Recalling the Leslie Lamport quote about the essence of a distributed system:
“You know you have a distributed system when the crash of a computer you’ve never heard of stops you from getting any work done.”
Substitute certification authority for “computer” and trust established for “work done,” and we have a good description of current PKI infrastructure. The fragility of this model, which has inspired critics such as Peter Guttman for over a decade now, was demonstrated again in the latest TurkTrust debacle. Here are the salient facts:
- TurkTrust is a certification authority, present in Windows and NSS trusted root stores. Virtually all web browsers recognize this organization as valid issuer of SSL certificates used for secure connections on the web.
- TurkTrust issued two leaf certificates to websites with the “CA” property set to true. In other words, the lucky recipients became intermediate certification authorities themselves, inheriting all the privileges afforded TurkTrust by web browsers to mint the equivalent of identity papers for any website in the world.
- The intermediate CAs were used to issue fraudulent certificates, which were then used to falsely impersonate legitimate websites and intercept user traffic.
- The problem was not discovered internally by TurkTrust during audits. Instead it was caught by Google, thanks to the Chrome certificate pinning feature.
There are a number of details lacking satisfactory explanation, in spite of a decent attempt at postmortem by TurkTrust. Leaving aside those questions, there are two fundamental questions around why the mistake was possible:
- Why is TurkTrust– a CA based in Turkey and doing the majority of its business with companies Turkey– entrusted with issuing certificates for any company based anywhere in the world? This speaks to a profound breakdown of compartmentalization in X509, of any semblance of containing the failure of one component in the system from spreading to all others.
- Why does a single mistake in using the wrong certificate template result in random website owners getting unfettered CA privileges, with no other checks and balances?
It turns out the X509 standard already has provisions to help out with both. Not surprisingly, these features have not been used properly in the PKI system that emerged over the years.
The solution to the first problem is name constraints. If the CA certificate contains this particular property, it can only issue for websites with name matching the specified pattern. The natural restriction for TurkTrust would be requiring that the site name ends in “.TR”, indicating the top-level country domain for Turkey. Design of these constraints allow specifying both permitted and disallowed names. For example if some subdomain of TR was particularly sensitive, it can be further protected against TurkTrust errors by excluding that pattern. Incidentally, name constraints are propagated down the chain. Even if a bumbling CA accidentally creates a subordinate CA lacking any name constraints, the restrictions specified in the root still apply.

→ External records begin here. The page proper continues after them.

import Summits.HubbardSuperconductivity.HubbardSuperconductivity.Theorems.AnisotropyChordTransferFibre3FinX5Eval

/-!
# Route `AnisotropyChord` / H0 rotor rung: FIN per-`L` GM₃ (X5), `L = 27` — row-C cell facts (X5, point wedges), part `p61`

Kernel facts `xcCellAnyA0 27 (49/50) 100 la lb bn tb = true` (row C of cert cells 141, 142 of `L = 27` with `b = bn/100` and the `T⁺·D` brackets `tb` exported by the row-`N₁` facts `xn27_*`): the two Green point wedges `gWedgePt` are recomputed in the kernel, the profile / gradient tables are built from them by monotonicity (`…FinX5Eval`), and g5's row-C check is decided; assembled in `…FinX5GM3TwentySeven`.
Prover seat `hubbard-h0-rotor-p3` g8; helper for piece A = stmt-HubbardSuperconductivity-23918 of rung 19089 (`--supports`, helper class).
WHAT THIS IS NOT: nothing here proves superconductivity in the Hubbard model (rotor TARGET as worded stays FALSE, g15 verdict); kernel facts for the FIN certificate of ONE conditional reduction.  Tree imports only; zero data; standard axioms.
-/

set_option linter.dupNamespace false
set_option autoImplicit false

namespace Summit.HubbardSuperconductivity.HubbardSuperconductivity.Theorems.AnisotropyChord.Transfer.Fibre3

namespace FinXD

open FinXB FinCell Hole2

set_option maxHeartbeats 4000000 in
/-- row C of cell 141 of `L = 27` (`b = 147/100`). [folklore] -/
theorem xc27_141 : xcCellAnyA0 27 (49/50 : ℚ) 100 2383751368458184 2443345152669639 147 ((7225389748617246 : ℤ), (7446110419121602 : ℤ)) = true := by decide +kernel

set_option maxHeartbeats 4000000 in
/-- row C of cell 142 of `L = 27` (`b = 151/100`). [folklore] -/
theorem xc27_142 : xcCellAnyA0 27 (49/50 : ℚ) 100 2443345152669639 2504428781486381 151 ((7409066004581262 : ℤ), (7637660578738234 : ℤ)) = true := by decide +kernel

end FinXD

end Summit.HubbardSuperconductivity.HubbardSuperconductivity.Theorems.AnisotropyChord.Transfer.Fibre3
/-- **Case `stop`/edge of `advance`, not at the start cell**: the strand ending below is
extended by the current cell. [cite: Jensen2004SAWLowerBounds, §2.1] -/
theorem inv_advance_stop_true (hl : 2 ≤ l) (hu : u % 2 = 0) (hI : Inv l r0 cs u σ S) {m : Mate}
    (hcode : σ.slots[u / 2 % l]? = some (Code.stop m)) (hst : isStart l r0 (u / 2) = false)
    (hcs : cs.getD u false = true) (he : advance l r0 (u / 2) σ true = .next σ') :
    Inv l r0 cs (u + 1) σ' (gAdvance l r0 (u / 2) σ S true) := by
  have hl0 : 0 < l := by omega
  have hc : u / 2 % l < l := Nat.mod_lt _ hl0
  rw [advance_stop_true l r0 hcode hst] at he
  cases he
  rw [gAdvance_stop_true l r0 S hcode, if_neg (by rw [hst]; exact Bool.false_ne_true)]
  -- the family
  have hdf : below l (u / 2) = front l u (u / 2 % l) := below_eq_front hu
  have hvnot : cellOf l (u / 2) ∉ cells S := fun h => not_processed_cellOf hu hl0 (hI.processed _ h)
  have hA := adj_symm l r0
  have hdreal : (below l (u / 2)).IsReal := by simp [below, XCell.IsReal]
  have hdb : (below l (u / 2), mateCell l u m) ∈ endPairs S :=
    (hI.ends _ _ hdreal).2 ⟨_, hc, m, hcode, hdf, rfl⟩
  obtain ⟨hW2, h2le2, hcells2, hpairs2, hends2⟩ :=
    extend_spec hI.wf hA hI.two_le hdb hdreal hvnot (adj_below_cellOf (u / 2))
  have hbd_ne : mateCell l u m ≠ below l (u / 2) := (ne_of_mem_endPairs' hI.wf hI.two_le hdb).symm
  have hm_ne : ∀ j, m = .col j → j ≠ u / 2 % l := by
    intro j hj e; subst hj; subst e; exact hbd_ne ((mateCell_eq_below_iff hu).2 rfl)
  -- uniqueness of the far end of `below`
  have hfar : ∀ a, (a, below l (u / 2)) ∈ endPairs S → a = mateCell l u m := fun a h =>
    hI.wf.endPairs_unique (endPairs_symm h) hdb
  refine ⟨hI.len_slots, hI.len_gaps, hI.mate_lt, hW2, h2le2, ?_, ?_, ?_, ?_, ?_, ?_, ?_, ?_⟩
  · intro x hx
    rw [hcells2, Finset.mem_insert] at hx
    rcases hx with rfl | hx
    · exact (processed_succ_even hu hl0 _).2 (Or.inr rfl)
    · exact (processed_succ_even hu hl0 _).2 (Or.inl (hI.processed x hx))
  · -- ends
    intro a b ha
    rw [hends2]
    constructor
    · rintro (⟨hab, hne1, hne2⟩ | ⟨rfl, rfl⟩ | ⟨rfl, rfl⟩)
      · obtain ⟨k, hk, m', hkm, rfl, rfl⟩ := (hI.ends a b ha).1 hab
        have hkc : k ≠ u / 2 % l := by rintro rfl; exact hne1 hdf.symm
        have hm' : ∀ j, m' = .col j → j ≠ u / 2 % l := by
          intro j hj e; subst hj; subst e
          apply hne2; apply hfar
          simpa only [mateCell, ← hdf] using hab
        exact ⟨k, hk, m', hkm, (front_succ_of_ne hu hkc).symm, (mateCell_succ_of hu hm').symm⟩
      · -- (far end, current cell)
        obtain ⟨k', hk', hkm', hak'⟩ := hI.far_end_code hu ha (endPairs_symm hdb)
        have hkc : k' ≠ u / 2 % l := by rintro rfl; rw [← hdf] at hak'; exact hbd_ne hak'
        refine ⟨k', hk', _, hkm', by rw [front_succ_of_ne hu hkc]; exact hak', ?_⟩
        simp only [mateCell]; exact cellOf_eq_front_succ hu
      · refine ⟨_, hc, m, hcode, cellOf_eq_front_succ hu, (mateCell_succ_of hu hm_ne).symm⟩
    · rintro ⟨k, hk, m', hkm, rfl, rfl⟩
      by_cases hkc : k = u / 2 % l
      · subst hkc
        rw [hcode] at hkm; cases hkm
        exact Or.inr (Or.inr ⟨(cellOf_eq_front_succ hu).symm, mateCell_succ_of hu hm_ne⟩)
      · rw [front_succ_of_ne hu hkc]
        have hold := (hI.ends _ _ (by rw [front_succ_of_ne hu hkc] at ha; exact ha)).2 ⟨k, hk, m', hkm, rfl, rfl⟩
        by_cases hmc : m' = .col (u / 2 % l)
        · subst hmc
          right; left
          refine ⟨hfar _ (by simpa only [mateCell, ← hdf] using hold), ?_⟩
          simp only [mateCell]; exact (cellOf_eq_front_succ hu).symm
        · have hm' : ∀ j, m' = .col j → j ≠ u / 2 % l := by intro j hj e; subst hj; subst e; exact hmc rfl
          rw [mateCell_succ_of hu hm']
          refine Or.inl ⟨hold, ?_, ?_⟩
          · rw [hdf]; intro e; exact hkc (front_inj e)
          · intro e
            have h1 : (mateCell l u m, mateCell l u m') ∈ endPairs S := e ▸ hold
            have h2 := hI.wf.endPairs_unique h1 (endPairs_symm hdb)
            exact hmc ((mateCell_eq_below_iff hu).1 h2)
  · -- empty
    intro k hk hk'
    have hkc : k ≠ u / 2 % l := by rintro rfl; rw [hcode] at hk'; simp at hk'
    rw [front_succ_of_ne hu hkc, hcells2, Finset.mem_insert, not_or]
    obtain ⟨r', hr'⟩ := front_eq_cell (l := l) u k
    exact ⟨by rw [hr', cellOf]; intro e; cases e; exact hkc rfl, hI.empty k hk hk'⟩
  · -- dummy
    intro k hk c' hk'
    by_cases hkc : k = u / 2 % l
    · exfalso; subst hkc; rw [← cellOf_eq_front_succ hu, cellOf] at hk'; cases hk'
    · rw [front_succ_of_ne hu hkc] at hk'; exact hI.dummy k hk c' hk'
  · rw [hcells2, Finset.mem_insert, hI.vsrc_mem, src_time_succ_iff hu hl0 hst]; simp [cellOf]
  · rw [hcells2, Finset.mem_insert, hI.vsnk_mem]; simp [cellOf]
  · intro p
    rw [hpairs2, Nat.exists_lt_succ_right, potEdge_of_even hu, hcs, Finset.mem_insert]
    simp only [true_and]
    constructor
    · rintro ⟨rfl | hp, hreal⟩
      · exact Or.inr rfl
      · exact Or.inl ((hI.pairs_iff p).1 ⟨hp, hreal⟩)
    · rintro (h | rfl)
      · obtain ⟨hp, hreal⟩ := (hI.pairs_iff p).2 h; exact ⟨Or.inr hp, hreal⟩
      · exact ⟨Or.inl rfl, Sym2.ball.2 ⟨by simp [below, XCell.IsReal], by simp [cellOf, XCell.IsReal]⟩⟩
  · intro k hk; rw [hcount_succ_of_even hu]; exact hI.gaps_eq k hk

/-- Under the invariant, no code points to a column whose frontier cell is not a strand end.
[folklore] -/
theorem Inv.no_col_of_not_stop (hI : Inv l r0 cs u σ S) {c : ℕ} (hc : c < l)
    (hns : ∀ m, σ.slots[c]? ≠ some (Code.stop m)) {k' : ℕ} (hk' : k' < l) {m' : Mate}
    (hkm' : σ.slots[k']? = some (Code.stop m')) : ∀ j, m' = .col j → j ≠ c := by
  intro j hj e; subst hj; subst e
  obtain ⟨r, hr⟩ := front_eq_cell (l := l) u k'
  have h1 : (front l u k', front l u j) ∈ endPairs S :=
    (hI.ends _ _ (by rw [hr]; trivial)).2 ⟨k', hk', _, hkm', rfl, rfl⟩
  obtain ⟨r', hr'⟩ := front_eq_cell (l := l) u j
  obtain ⟨k'', -, m'', hkm'', hf, -⟩ := (hI.ends _ _ (by rw [hr']; trivial)).1 (endPairs_symm h1)
  rw [front_inj hf] at hns
  exact hns m'' hkm''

The solution to the second problem is path-length constraints. Any CA certificate can express a requirement to the effect certificate chains leading up to that point will be no longer than some fixed number of hops. Setting the limit to 1 hop prevents any “accidental” intermediate CA from being operational. Leaf certificates issued from that unintended intermediary would have an additional hop to the root CA, violating the path-length constraint.
Realistically neither extension has been used in practice for existing trust anchor. Few carry any name or path-length constraints, with the exception of subordinate CAs issued to companies such as Microsoft to issue their own certificates for their own domains. Understandably it is not in the interest of the CA to impose restrictions on itself– what if TurkTrust later wanted to expand its business into another country or create additional subordinate CAs? A less draconian requirement is that all leaf-certificates must be issued from an intermediate CA that has a path-length constraint of one. Since the key used to sign leaf certificates must be online, in the sense of being available in the normal course of business, it is at highest risk of “accidents.” While the path constraint does not prevent issuing mistakes, such incidents will be isolated to a small number of sites each time. (Granted when that site is Microsoft or Google, the mistake can have large repercussions.) One could also envision separate intermediaries for different top-level domains, but this is unlikely to reduce overall risk. Most likely all of them will run on same infrastructure with same operational profile, having exactly the same vulnerabilities.
Given that the economics do not favor CAs to exercise self-discipline, the next best option is self-defense for users. Unfortunately that involves changes to certificate verification logic to artificially simulate the constraints. Windows cryptography API has some flexibility in limiting trust associated with root anchors, for example to remove ability to issue certificates for specific purpose such as code signing.
But that mechanism does not allow for introducing additional path or name constrains into an existing certification. (There is always the nuclear option of blacklisting a CA by putting them the Untrusted Certificates store but that goes well beyond the objective of “compartmentalizing” risk from CA failures.)